Instructions to follow:
Reproduce only the lines of the material below that start at the line containing "((IsLocalRing.notMem_maximalIdeal).mp hcc).pow p" and stop at the line containing "apply (IsLocalRing.notMem_maximalIdeal).mpr hunit". Keep both end lines.

Available data:
· · · · ·

import Summits.ResolutionOfSingularities.ResolutionOfSingularities.Theorems.RadicialJungCleanModelsWoundLocusClosed
import HarnessLib

/-!
# Route `RadicialJung`, crux `CleanModels` (stmt-15917): the regular-type locus of a unit representative is open and dense

Support lemma (OURS) for `stub_cleanModels` = crux `RadicialJung.CleanModels` (stmt-15917; line
`via-clean-models` of `DescentPerfectToAll`, W8.1), PROGRAMME-clean-dim2 K3/K4 glue: the bridge
between the WOUND predicate of `RadicialJungCleanModelsWoundLocusClosed.lean` and the REGULAR-TYPE
clause of the crux `CleanModels` (verbatim: a unit `u₀` with
`(∀ c, u₀ - c^p ∉ 𝔪) ∨ (∃ c, u₀ - c^p ∈ 𝔪 ∧ u₀ - c^p ∉ 𝔪²)`).

* `forall_sub_pow_not_mem_sq_iff_regularType` — in any local ring and for any `p ≥ 2`:
  `u` is UNWOUNDED (`∀ c, u - c^p ∉ 𝔪²`) iff `u` is of REGULAR TYPE
  (`(∀ c, u - c^p ∉ 𝔪) ∨ (∃ c, u - c^p ∈ 𝔪 ∖ 𝔪²)`): if `u - c₀^p ∈ 𝔪 ∖ 𝔪²` then for every `c`,
  `u - c^p = (u - c₀^p) + (c₀ - c)^p` is a unit (`c₀ - c ∉ 𝔪`) or `≡ u - c₀^p (mod 𝔪²)`
  (`c₀ - c ∈ 𝔪`, `p ≥ 2`).
* `isOpen_setOf_regularType_stalk` — on an integral regular scheme locally of finite type over a
  field of characteristic `p`, the set of points at which a global section `u` is of regular type
  is OPEN (complement = the wound locus, closed by `isClosed_setOf_wound_stalk`), and
  `genericPoint_mem_setOf_regularType_stalk` — it contains the generic point when `u` is not a
  `p`-th power there (so it is dense: the unit-type clean locus of a fixed representative is a
  dense open, its complement finitely many curves and points on a surface).

Nothing here is a statement of Hironaka's manuscript or bears on the summit. [folklore]
-/

noncomputable section

set_option linter.dupNamespace false -- mandated namespace of this single-conjunct summit

open CategoryTheory AlgebraicGeometry TopologicalSpace IsLocalRing
open Literature.AlgebraicGeometry.Resolution

namespace Summit.ResolutionOfSingularities.ResolutionOfSingularities.Theorems.RadicialJung.CleanModels

/-- **Unwounded ⟺ regular type** (characteristic `p`). In a local ring `O` of prime
characteristic `p`: `(∀ c, u - c^p ∉ 𝔪²)` iff `(∀ c, u - c^p ∉ 𝔪) ∨ (∃ c, u - c^p ∈ 𝔪 ∧ u - c^p ∉ 𝔪²)`.
(The characteristic is needed: in `ℚ⟦t⟧` with `p = 2`, `u = 1 + t` has `u - 1 ∈ 𝔪 ∖ 𝔪²` but
`u - (1 + t/2)² ∈ 𝔪²`.) [folklore] -/
theorem forall_sub_pow_not_mem_sq_iff_regularType {O : Type} [CommRing O] [IsLocalRing O]
    (p : ℕ) [Fact p.Prime] [CharP O p] (u : O) :
    (∀ c : O, u - c ^ p ∉ maximalIdeal O ^ 2) ↔
      ((∀ c : O, u - c ^ p ∉ maximalIdeal O) ∨
        (∃ c : O, u - c ^ p ∈ maximalIdeal O ∧ u - c ^ p ∉ maximalIdeal O ^ 2)) := by
  have hp : p.Prime := Fact.out
  constructor
  · intro h
    by_cases h1 : ∀ c : O, u - c ^ p ∉ maximalIdeal O
    · exact Or.inl h1
    · push Not at h1
      obtain ⟨c, hc⟩ := h1
      exact Or.inr ⟨c, hc, h c⟩
  · rintro (h | ⟨c₀, hc₀, hc₀2⟩) c hc
    · exact h c (Ideal.pow_le_self two_ne_zero hc)
    · have key : u - c ^ p = (u - c₀ ^ p) + (c₀ - c) ^ p := by
        rw [sub_pow_char c₀ c]; ring
      by_cases hcc : c₀ - c ∈ maximalIdeal O
      · -- `(c₀ - c)^p ∈ 𝔪^p ⊆ 𝔪²`, so `u - c₀^p ∈ 𝔪²`: contradiction
        apply hc₀2
        have h2 : (c₀ - c) ^ p ∈ maximalIdeal O ^ 2 :=
          Ideal.pow_le_pow_right hp.two_le (Ideal.pow_mem_pow hcc p)
        have h3 : u - c₀ ^ p = (u - c ^ p) - (c₀ - c) ^ p := by rw [key]; ring
        rw [h3]
        exact Ideal.sub_mem _ hc h2
      · -- `(c₀ - c)^p` is a unit and `u - c₀^p ∈ 𝔪`, so `u - c^p` is a unit: contradiction
        have hunit : IsUnit ((c₀ - c) ^ p) :=
          ((IsLocalRing.notMem_maximalIdeal).mp hcc).pow p
        have hmem : u - c ^ p ∈ maximalIdeal O := Ideal.pow_le_self two_ne_zero hc
        apply (IsLocalRing.notMem_maximalIdeal).mpr hunit
        have h4 : (c₀ - c) ^ p = (u - c ^ p) - (u - c₀ ^ p) := by rw [key]; ring
        rw [h4]
        exact Ideal.sub_mem _ hmem hc₀

/-- **The regular-type locus of a global section is open.** For an integral regular scheme `Y`
locally of finite type over a field of characteristic `p` and `u ∈ Γ(Y, 𝒪_Y)`, the set of points
`y` at which `u` is of regular type in `𝒪_{Y,y}` (the unit clause of `RadicialJung.CleanModels`)
is open: its complement is the wound locus (`isClosed_setOf_wound_stalk`). [folklore] -/
theorem isOpen_setOf_regularType_stalk {p : ℕ} [Fact p.Prime] {k : Type} [Field k] [CharP k p]
    {Y : Scheme.{0}} [IsIntegral Y] (q : Y ⟶ Spec (.of k)) [LocallyOfFiniteType q]
    (hY : Scheme.IsRegular Y) (u : Γ(Y, ⊤)) :
    IsOpen {y : Y |
      (∀ c : Y.presheaf.stalk y,
          (Y.presheaf.germ ⊤ y trivial).hom u - c ^ p ∉ maximalIdeal (Y.presheaf.stalk y)) ∨
        ∃ c : Y.presheaf.stalk y,
          (Y.presheaf.germ ⊤ y trivial).hom u - c ^ p ∈ maximalIdeal (Y.presheaf.stalk y) ∧
            (Y.presheaf.germ ⊤ y trivial).hom u - c ^ p ∉ maximalIdeal (Y.presheaf.stalk y) ^ 2} := by
  have hchar : ∀ y : Y, CharP (Y.presheaf.stalk y) p := fun y => by
    let φ : k →+* Y.presheaf.stalk y := (Y.presheaf.germ ⊤ y trivial).hom.comp
      ((q.appTop).hom.comp (Scheme.ΓSpecIso (.of k)).inv.hom)
    exact (φ.charP_iff_charP p).mp inferInstance
  have heq : {y : Y |
      (∀ c : Y.presheaf.stalk y,
          (Y.presheaf.germ ⊤ y trivial).hom u - c ^ p ∉ maximalIdeal (Y.presheaf.stalk y)) ∨
        ∃ c : Y.presheaf.stalk y,
          (Y.presheaf.germ ⊤ y trivial).hom u - c ^ p ∈ maximalIdeal (Y.presheaf.stalk y) ∧
            (Y.presheaf.germ ⊤ y trivial).hom u - c ^ p ∉ maximalIdeal (Y.presheaf.stalk y) ^ 2} =
      {y : Y | ∃ c : Y.presheaf.stalk y,
        (Y.presheaf.germ ⊤ y trivial).hom u - c ^ p ∈ maximalIdeal (Y.presheaf.stalk y) ^ 2}ᶜ := by
    ext y
    haveI := hchar y
    rw [Set.mem_compl_iff, Set.mem_setOf_eq, Set.mem_setOf_eq,
      ← forall_sub_pow_not_mem_sq_iff_regularType p]
    simp only [not_exists]
  rw [heq, isOpen_compl_iff]
  exact isClosed_setOf_wound_stalk q hY u

/-- … and it contains the generic point when `u` is not a `p`-th power there (regular type (i):
the maximal ideal of the function field is zero), hence is DENSE. [folklore] -/
theorem genericPoint_mem_setOf_regularType_stalk {p : ℕ} {Y : Scheme.{0}} [IsIntegral Y]
    (u : Γ(Y, ⊤)) (hu : ∀ c : Y.presheaf.stalk (genericPoint Y),
      (Y.presheaf.germ ⊤ (genericPoint Y) trivial).hom u ≠ c ^ p) :
    genericPoint Y ∈ {y : Y |
      (∀ c : Y.presheaf.stalk y,
          (Y.presheaf.germ ⊤ y trivial).hom u - c ^ p ∉ maximalIdeal (Y.presheaf.stalk y)) ∨
        ∃ c : Y.presheaf.stalk y,
          (Y.presheaf.germ ⊤ y trivial).hom u - c ^ p ∈ maximalIdeal (Y.presheaf.stalk y) ∧
            (Y.presheaf.germ ⊤ y trivial).hom u - c ^ p ∉ maximalIdeal (Y.presheaf.stalk y) ^ 2} := by
  left
  intro c hc
  have hfield : maximalIdeal Y.functionField = ⊥ :=
    IsLocalRing.isField_iff_maximalIdeal_eq.mp (Field.toIsField Y.functionField)
  have hc' : (Y.presheaf.germ ⊤ (genericPoint Y) trivial).hom u - c ^ p ∈
      maximalIdeal Y.functionField := hc
  rw [hfield, Ideal.mem_bot, sub_eq_zero] at hc'
  exact hu c hc'

end Summit.ResolutionOfSingularities.ResolutionOfSingularities.Theorems.RadicialJung.CleanModels

end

· · · · ·

Task answer:
          ((IsLocalRing.notMem_maximalIdeal).mp hcc).pow p
        have hmem : u - c ^ p ∈ maximalIdeal O := Ideal.pow_le_self two_ne_zero hc
        apply (IsLocalRing.notMem_maximalIdeal).mpr hunit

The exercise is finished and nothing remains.